05 August 2021, 11:27 WIB

Operasi Yustisi, Satgas Covid-19 Jayapura Sekat Dua Titik


Hilda Julaika | Nusantara

MENINDAKLANJUTI Instruksi Walikota Jayapura terbaru no 9 tahun 2021 dan Perda no. 3 tahun 2020, Tim Satgas Covid-19 Kota Jayapura melaksanakan operasi yustisi dengan melakukan penyekatan di dua titik yang berada di wilayah Kota Jayapura.

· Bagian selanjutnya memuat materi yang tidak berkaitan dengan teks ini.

/-! ### The ramification bound `e(v ∣ p) ≤ [F : ℚ]` -/

/-- `e(v ∣ p) ≤ [F : ℚ]` for a finite place `v ∣ p` of a number field `F` (Mathlib's fundamental
identity `∑ eᵢ fᵢ = [F : ℚ]`, `Ideal.ramificationIdx_le_finrank`). Neukirch, *ANT*, Ch. I (8.2). [folklore] -/
theorem ramificationIdx_le_finrank_rat {F : Type} [Field F] [NumberField F]
    (v : HeightOneSpectrum (𝓞 F)) {p : ℕ} (hp : p.Prime) (hpv : (p : 𝓞 F) ∈ v.asIdeal) :
    v.asIdeal.ramificationIdx ℤ ≤ Module.finrank ℚ F := by
  have hmem : (p : ℤ) ∈ v.asIdeal.under ℤ := by
    rw [Ideal.under_def, Ideal.mem_comap, map_natCast]
    exact hpv
  have hne : v.asIdeal.under ℤ ≠ ⊥ := by
    intro h
    rw [h, Ideal.mem_bot, Nat.cast_eq_zero] at hmem
    exact hp.ne_zero hmem
  haveI : v.asIdeal.IsMaximal := v.isMaximal
  haveI : (v.asIdeal.under ℤ).IsMaximal := Ideal.IsMaximal.under ℤ v.asIdeal
  rw [← Ideal.ramificationIdx'_eq_ramificationIdx (v.asIdeal.under ℤ) v.asIdeal hne]
  exact Ideal.ramificationIdx_le_finrank (R := ℤ) (S := 𝓞 F) ℚ F v.asIdeal

/-! ### The oriented ordinary frame at `v ∣ p` -/

section Local

variable {F : Type} [Field F] [NumberField F] (p : ℕ) [hp : Fact p.Prime]
  (W : WeierstrassCurve F) [W.IsElliptic]

/-- **The ORIENTED ordinary frame of `V_p E` at `v ∣ p` from the ordinary line.**  See the module
docstring: `(a, b)` a `ℤ_p`-basis `bT` of `T_p E` with injective level-`1` map; `𝔓 ∣ v` receiving the local
inertia group `I_{F_v}` and fixing `a₁ ∈ E[p]`; `χ_p ≢ 1 (mod p)` somewhere on `I_{F_v}`; `L ⊂ V_p E` a
`Γ_{F_v}`-stable `ℚ_p`-line with `I_{F_v}` acting by `χ_p` on `L` and trivially on `V_p E / L`.  Then
`V_p E` framed in `1 ⊗ bT` admits `Q ∈ GL₂(ℚ̄_p)` with `‖Q₀₀‖ ≤ ‖Q₁₀‖`, `(Q⁻¹ r(σ) Q)₁₀ = 0` for all
`σ ∈ Γ_{F_v}`, and on inertia `(Q⁻¹ r(σ) Q)₁₁ = 1`, `(Q⁻¹ r(σ) Q)₀₀ = χ_p(σ)` (Serre 1972, §1.11: the
kernel of reduction `X_p ⊂ E[p]` carries `χ_p` on inertia, so it is not the inertia-fixed line `⟨a₁⟩`
when `ω|_{I_v} ≠ 1`; Skinner–Wiles' type-𝒟 orientation). [folklore] -/
theorem exists_oriented_frame
    {a b : W.tateModule p} (hinj : Function.Injective (TateModule.levelMap p a b 1))
    (bT : Module.Basis (Fin 2) ℤ_[p] (W.tateModule p)) (h0 : bT 0 = a) (h1 : bT 1 = b)
    (v : HeightOneSpectrum (𝓞 F))
    {𝔓 : Ideal (absIntegers (𝓞 F) F)}
    (hinto : ∀ σ ∈ absInertia (v.adicCompletion F),
      absGaloisRestrict F (v.adicCompletion F) σ ∈ 𝔓.inertia (absoluteGaloisGroup F))
    (hω : ∃ σ ∈ absInertia (v.adicCompletion F),
      PadicInt.toZModPow 1 ((GaloisRep.cyclotomicCharacter (v.adicCompletion F) p σ : ℤ_[p]ˣ) : ℤ_[p]) ≠ 1)
    (hfix : ∀ σ ∈ 𝔓.inertia (absoluteGaloisGroup F), σ • TateModule.proj p 1 a = TateModule.proj p 1 a)
    (L : Submodule ℚ_[p] (W.rationalTateModule p)) (hL1 : Module.finrank ℚ_[p] L = 1)
    (hstab : ∀ τ : absoluteGaloisGroup (v.adicCompletion F), ∀ x ∈ L,
      W.rationalGaloisRepTate p (absGaloisRestrict F (v.adicCompletion F) τ) x ∈ L)
    (hchi : ∀ τ ∈ absInertia (v.adicCompletion F), ∀ x ∈ L,
      W.rationalGaloisRepTate p (absGaloisRestrict F (v.adicCompletion F) τ) x =
        (((GaloisRep.cyclotomicCharacter (v.adicCompletion F) p τ : ℤ_[p]ˣ) : ℤ_[p]) : ℚ_[p]) • x)
    (hquot : ∀ τ ∈ absInertia (v.adicCompletion F), ∀ x : W.rationalTateModule p,
      W.rationalGaloisRepTate p (absGaloisRestrict F (v.adicCompletion F) τ) x - x ∈ L) :
    ∃ Q : Matrix.GeneralLinearGroup (Fin 2) (PadicAlgCl p),
      Valued.v (Q.val 0 0) ≤ Valued.v (Q.val 1 0) ∧
      ∀ σ, (Q⁻¹ * (W.framedTateGaloisRepOfBasis p (W.continuous_rationalGaloisRepTate_holds p)
              (Algebra.TensorProduct.basis ℚ_[p] bT)).toLocal v σ * Q).val 1 0 = 0 ∧
        (σ ∈ absInertia (v.adicCompletion F) →
          (Q⁻¹ * (W.framedTateGaloisRepOfBasis p (W.continuous_rationalGaloisRepTate_holds p)
              (Algebra.TensorProduct.basis ℚ_[p] bT)).toLocal v σ * Q).val 1 1 ^ 1 = 1 ∧
          (Q⁻¹ * (W.framedTateGaloisRepOfBasis p (W.continuous_rationalGaloisRepTate_holds p)
              (Algebra.TensorProduct.basis ℚ_[p] bT)).toLocal v σ * Q).val 0 0 ^ 1 =
            algebraMap (Padic p) (PadicAlgCl p)
              (((GaloisRep.cyclotomicCharacter (v.adicCompletion F) p σ).val : PadicInt p) :
                Padic p) ^ ((2 - 1) * 1)) := by
  classical
  set bV : Module.Basis (Fin 2) ℚ_[p] (W.rationalTateModule p) :=
    Algebra.TensorProduct.basis ℚ_[p] bT with hbVdef
  set r := W.framedTateGaloisRepOfBasis p (W.continuous_rationalGaloisRepTate_holds p) bV with hr
  set ρ := W.rationalGaloisRepTate p with hρ
  set res := absGaloisRestrict F (v.adicCompletion F) with hres
  set φ := algebraMap ℚ_[p] (PadicAlgCl p) with hφ
  -- entries of `r`
  have hrA : ∀ (g : absoluteGaloisGroup F) (i j : Fin 2),
      (r g).val i j = φ (LinearMap.toMatrix bV bV (ρ g) i j) := fun g i j => rfl
  -- a generator of the line
  haveI : Module.Free ℚ_[p] L := Module.Free.of_divisionRing ℚ_[p] L
  obtain ⟨w₁, hw₁0, hw₁⟩ := finrank_eq_one_iff'.mp hL1
  set w₀ : W.rationalTateModule p := (w₁ : W.rationalTateModule p) with hw₀def
  have hw₀0 : w₀ ≠ 0 := fun h => hw₁0 (Subtype.ext h)
  have hw₀L : w₀ ∈ L := w₁.2
  have hline : ∀ y ∈ L, ∃ c : ℚ_[p], c • w₀ = y := fun y hy => by
    obtain ⟨c, hc⟩ := hw₁ ⟨y, hy⟩
    exact ⟨c, by simpa [hw₀def] using congrArg Subtype.val hc⟩
  set α : ℚ_[p] := bV.repr w₀ 0 with hαdef
  set β : ℚ_[p] := bV.repr w₀ 1 with hβdef
  have hw₀sum : w₀ = α • bV 0 + β • bV 1 := by
    have h := bV.sum_repr w₀
    rw [Fin.sum_univ_two] at h
    exact h.symm
  -- the eigen-equations
  have heig : ∀ (g : absoluteGaloisGroup F) (lam : ℚ_[p]), ρ g w₀ = lam • w₀ →
      LinearMap.toMatrix bV bV (ρ g) 0 0 * α + LinearMap.toMatrix bV bV (ρ g) 0 1 * β = lam * α ∧
      LinearMap.toMatrix bV bV (ρ g) 1 0 * α + LinearMap.toMatrix bV bV (ρ g) 1 1 * β = lam * β := by
    intro g lam hg
    have h := LinearMap.toMatrix_mulVec_repr bV bV (ρ g) w₀
    rw [hg, map_smul] at h
    have e0 := congrFun h 0
    have e1 := congrFun h 1
    simp only [Matrix.mulVec, dotProduct, Fin.sum_univ_two, Finsupp.coe_smul, Pi.smul_apply,
      smul_eq_mul] at e0 e1
    exact ⟨by rw [← hαdef, ← hβdef] at e0; linear_combination e0,
      by rw [← hαdef, ← hβdef] at e1; linear_combination e1⟩
  -- column `0`
  have hcol : ∀ (g : absoluteGaloisGroup F) (μ : ℚ_[p]), ρ g (bV 0) - bV 0 = μ • w₀ →
      LinearMap.toMatrix bV bV (ρ g) 0 0 = 1 + μ * α ∧ LinearMap.toMatrix bV bV (ρ g) 1 0 = μ * β := by
    intro g μ hg
    rw [sub_eq_iff_eq_add] at hg
    rw [LinearMap.toMatrix_apply, LinearMap.toMatrix_apply, hg]
    simp [hαdef, hβdef, add_comm]
  by_cases hor : ‖α‖ ≤ ‖β‖
  · -- ORIENTED: the frame `(w₀, e₀)`
    have hβ0 : β ≠ 0 := by
      intro hβ
      apply hw₀0
      have hα : α = 0 := by
        have : ‖α‖ ≤ 0 := by simpa [hβ] using hor
        exact norm_le_zero_iff.mp this
      rw [hw₀sum, hα, hβ, zero_smul, zero_smul, add_zero]
    have hφβ : φ β ≠ 0 := (map_ne_zero φ).mpr hβ0
    have hdet : Matrix.det !![φ α, 1; φ β, 0] ≠ 0 := by
      rw [Matrix.det_fin_two_of]; simpa using hφβ
    refine ⟨Matrix.GeneralLinearGroup.mkOfDetNeZero _ hdet, ?_, fun σ => ?_⟩
    · change Valued.v (φ α) ≤ Valued.v (φ β)
      rw [PadicAlgCl.valuation_def, PadicAlgCl.valuation_def, ← NNReal.coe_le_coe, coe_nnnorm,
        coe_nnnorm]
      change ‖(α : PadicAlgCl p)‖ ≤ ‖(β : PadicAlgCl p)‖
      rwa [PadicAlgCl.norm_extends, PadicAlgCl.norm_extends]
    · set g := res σ with hg
      obtain ⟨lam, hlam⟩ := hline _ (hstab σ w₀ hw₀L)
      obtain ⟨e0, e1⟩ := heig g lam hlam.symm
      set A := LinearMap.toMatrix bV bV (ρ g) with hA
      have hX : ((r.toLocal v σ : GL (Fin 2) (PadicAlgCl p)) : Matrix (Fin 2) (Fin 2) (PadicAlgCl p)) =
          A.map φ := by
        ext i j
        rw [FramedGaloisRep.toLocal_apply, Matrix.map_apply]
        exact hrA g i j
      have e0' : A.map φ 0 0 * φ α + A.map φ 0 1 * φ β = φ lam * φ α := by
        simp only [Matrix.map_apply, ← map_mul, ← map_add, e0]
      have e1' : A.map φ 1 0 * φ α + A.map φ 1 1 * φ β = φ lam * φ β := by
        simp only [Matrix.map_apply, ← map_mul, ← map_add, e1]
      obtain ⟨c10, c00, c11⟩ := conj_entries_of_eigen (A.map φ) hφβ e0' e1'
      have hval : ∀ i j, ((Matrix.GeneralLinearGroup.mkOfDetNeZero _ hdet)⁻¹ * r.toLocal v σ *
          Matrix.GeneralLinearGroup.mkOfDetNeZero _ hdet).val i j =
          ((!![φ α, 1; φ β, 0])⁻¹ * A.map φ * !![φ α, 1; φ β, 0]) i j := by
        intro i j
        rw [Units.val_mul, Units.val_mul, Matrix.coe_units_inv, hX]
        rfl
      refine ⟨by rw [hval]; exact c10, fun hσ => ?_⟩
      -- on inertia: `lam = χ(σ)` and the quotient is trivial
      set u : ℤ_[p] := ((GaloisRep.cyclotomicCharacter (v.adicCompletion F) p σ : ℤ_[p]ˣ) : ℤ_[p])
        with hu
      have hlamu : lam = (u : ℚ_[p]) := by
        have h := hchi σ hσ w₀ hw₀L
        rw [← hlam] at h
        exact smul_left_injective ℚ_[p] hw₀0 h
      obtain ⟨μ, hμ⟩ := hline _ (hquot σ hσ (bV 0))
      obtain ⟨f00, f10⟩ := hcol g μ hμ.symm
      have key : A 0 0 + A 1 1 - lam = 1 := by
        have h2 : (A 0 0 + A 1 1 - lam - 1) * β = 0 := by
          linear_combination β * f00 + e1 - α * f10
        exact sub_eq_zero.mp ((mul_eq_zero.mp h2).resolve_right hβ0)
      refine ⟨?_, ?_⟩
      · rw [pow_one, hval, c11]
        simp only [Matrix.map_apply]
        rw [← map_add, ← map_sub, key, map_one]
      · rw [pow_one, hval, c00, hlamu, show (2 - 1) * 1 = 1 from rfl, pow_one]
  · -- ANTI-ORIENTED: contradiction
    exfalso
    push Not at hor
    have hα0 : α ≠ 0 := by
      intro h
      rw [h, norm_zero] at hor
      exact (not_lt.mpr (norm_nonneg β)) hor
    set γ : ℚ_[p] := β / α with hγ
    have hγn : ‖γ‖ < 1 := by
      rw [hγ, norm_div]
      exact (div_lt_one (norm_pos_iff.mpr hα0)).mpr hor
    set γz : ℤ_[p] := ⟨γ, hγn.le⟩ with hγz
    have hγzn : ‖γz‖ < 1 := hγn
    set t : W.tateModule p := a + γz • b with ht
    set w₂ : W.rationalTateModule p := α⁻¹ • w₀ with hw₂
    have hw₂L : w₂ ∈ L := L.smul_mem _ hw₀L
    have hb0 : bV 0 = TateModule.toRational p a := by
      rw [hbVdef, ← h0]; exact tensorBasis_apply p W bT 0
    have hb1 : bV 1 = TateModule.toRational p b := by
      rw [hbVdef, ← h1]; exact tensorBasis_apply p W bT 1
    have hw₂t : w₂ = TateModule.toRational p t := by
      rw [hw₂, hw₀sum, smul_add, smul_smul, smul_smul, inv_mul_cancel₀ hα0, one_smul, ht, map_add,
        ← smul_toRational, hb0, hb1]
      congr 1
      show (α⁻¹ * β) • TateModule.toRational p b = (β / α) • TateModule.toRational p b
      rw [div_eq_inv_mul]
    have hprojt : TateModule.proj p 1 t = TateModule.proj p 1 a := by
      rw [ht, map_add, TateModule.proj_smul, toZModPow_one_eq_zero_of_norm_lt_one p hγzn,
        ZMod.val_zero, zero_smul, add_zero]
    obtain ⟨τ, hτI, hτ⟩ := hω
    set g := res τ with hg
    have hgI := hinto τ hτI
    set u : ℤ_[p] := ((GaloisRep.cyclotomicCharacter (v.adicCompletion F) p τ : ℤ_[p]ˣ) : ℤ_[p])
      with hu
    have hact : g • t = u • t := by
      apply TateModule.toRational_injective (A := W.geomPoints) (p := p)
      rw [← rationalGaloisRepTate_toRational, ← smul_toRational, ← hw₂t]
      exact hchi τ hτI w₂ hw₂L
    have hP : TateModule.proj p 1 a = (PadicInt.toZModPow 1 u).val • TateModule.proj p 1 a := by
      have h := congrArg (TateModule.proj p 1) hact
      rw [TateModule.proj_smul_of_distribMulAction, TateModule.proj_smul, hprojt, hfix g hgI] at h
      exact h
    have hlev : TateModule.levelMap p a b 1 (((1 : ℤ) : ZMod (p ^ 1)), ((0 : ℤ) : ZMod (p ^ 1))) =
        TateModule.levelMap p a b 1 (PadicInt.toZModPow 1 u, ((0 : ℤ) : ZMod (p ^ 1))) := by
      apply Subtype.ext
      rw [TateModule.coe_levelMap_intCast, TateModule.coe_levelMap, one_zsmul, zero_zsmul, add_zero,
        Int.cast_zero, ZMod.val_zero, zero_smul, add_zero]
      exact hP
    have h1u : ((1 : ℤ) : ZMod (p ^ 1)) = PadicInt.toZModPow 1 u := congrArg Prod.fst (hinj hlev)
    rw [Int.cast_one] at h1u
    exact hτ h1u.symm

end Local

end Summit.Langlands.Langlands.Theorems.SkinnerWilesDefectOne.EisensteinProModularSeed.Cousin

namespace Summit.Langlands.Langlands.Theorems.SkinnerWilesDefectOne.EisensteinProModularSeed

Operasi yustisi tersebut dipimpin langsung oleh Wakapolresta Jayapura Kota AKBP, Supraptono, didampingi Kasat Pol PP Mukshin Nengkeula, dan Kabab Ops AKP Langgeng Widodo dengan melibatkan 100 personil aparat gabungan.

Baca juga: Puluhan Pasien Isoman Di Jambi Direlokasi ke Rumah Isolasi Terkendali

Kegiatan operasi yustisi diawali dengan apel gabungan di Halaman Mapolresta Jayapura Kota dengan membagi dua tim pelaksanaan tugas yakni di wilayah Distrik Jayapura Selatan dan Distrik Abepura.

Supraptono mengatakan, malam ini satgas covid-19 kota Jayapura bidang penegakkan hukum kembali melakukan operasi yustisi guna menindaklanjuti instruksi walikota terbaru no 9 tahun 2021 dan Peraturan Daerah (Perda) no 3 tahun 2021 tentang pemberlakukan pembatasan kegiatan masyarakat (PPKM) level 4 di wilayah kota Jayapura serta penanganan dan pencegahan covid-19.

“Di mana dalam operasi yustisi ini dilakukan dengan metode penyekatan secara mikro di daerah-daerah khusus yang padat kerumunan dan masyarakat yang masih beraktivitas di atas waktu yang telah ditentukan pemerintah,” kata Supraptono dalam keterangannya, Kamis (5/8).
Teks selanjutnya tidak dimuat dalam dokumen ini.